Eugenius became bishop of Carthage in about 480, and was therefore the leader of the Nicene community in the Vandal kingdom at the time of the persecution carried out by the Vandal king Huneric (r. 477-484). He is a central figure in Victor of Vita's History of the Vandal Persecution. After being sent into internal exile in a remote part of the Vandal kingdom by Huneric, he was eventually exiled to Gaul by a later Vandal king, Thrasamund, in about 502, and settled at Albi. Although Eugenius dies a peaceful death, Gregory seems to elevate him to the rank of martyr, both by including him in the Glory of the Martyrs and by stating that he 'had already triumphed as a victor over the torments of martyrdom', at the hands of Huneric. The main interest of this passage in terms of cultic practice is the documentation of a fair, with active traders, on the occasion of the saint's feast. The use of a saint to prove an oath is a common feature in Gregory's hagiography, here in an informal (rather than formal judicial) context.

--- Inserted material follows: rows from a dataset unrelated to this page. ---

import Literature.AlgebraicGeometry.Motives.HodgeThetaSubalgebraUnitaryOrthogonalChain
import Literature.AlgebraicGeometry.Motives.HodgeThetaSubalgebraUnitaryFortyOneFortyThreeGoodRankCores
import HarnessLib
import Literature.AlgebraicGeometry.Motives.HodgeThetaSubalgebraUnitaryEightNineCore
import Literature.AlgebraicGeometry.Motives.HodgeThetaSubalgebraUnitaryFiveCoreAll
import Literature.AlgebraicGeometry.Motives.HodgeThetaSubalgebraUnitaryFourOddCore
import Literature.AlgebraicGeometry.Motives.HodgeThetaSubalgebraUnitaryRankOneRaiseTwo
import Literature.AlgebraicGeometry.Motives.HodgeThetaSubalgebraUnitarySixSevenCoreAll
import Literature.AlgebraicGeometry.Motives.HodgeThetaSubalgebraUnitaryThreeCoprimeCore
import Literature.AlgebraicGeometry.Motives.HodgeThetaSubalgebraUnitaryTwoOddCore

Edition: Krusch, B., Liber in gloria martyrum, in: Gregorii Turonensis Opera. 2: Miracula et opera minora (Monumenta Germaniae Historica, Scriptores rerum Merovingicarum 1.2; 2nd ed.; Hannover, 1969). Translation: Van Dam, R., Gregory of Tours, Glory of the Martyrs (Translated Texts for Historians 4; 2nd ed., Liverpool, 2004). Further reading: Shaw, R., "Chronology, Composition, and Authorial Conception in the Miracula", in: A.C. Murray (ed.), A Companion to Gregory of Tours (Leiden-Boston 2015), 102-140.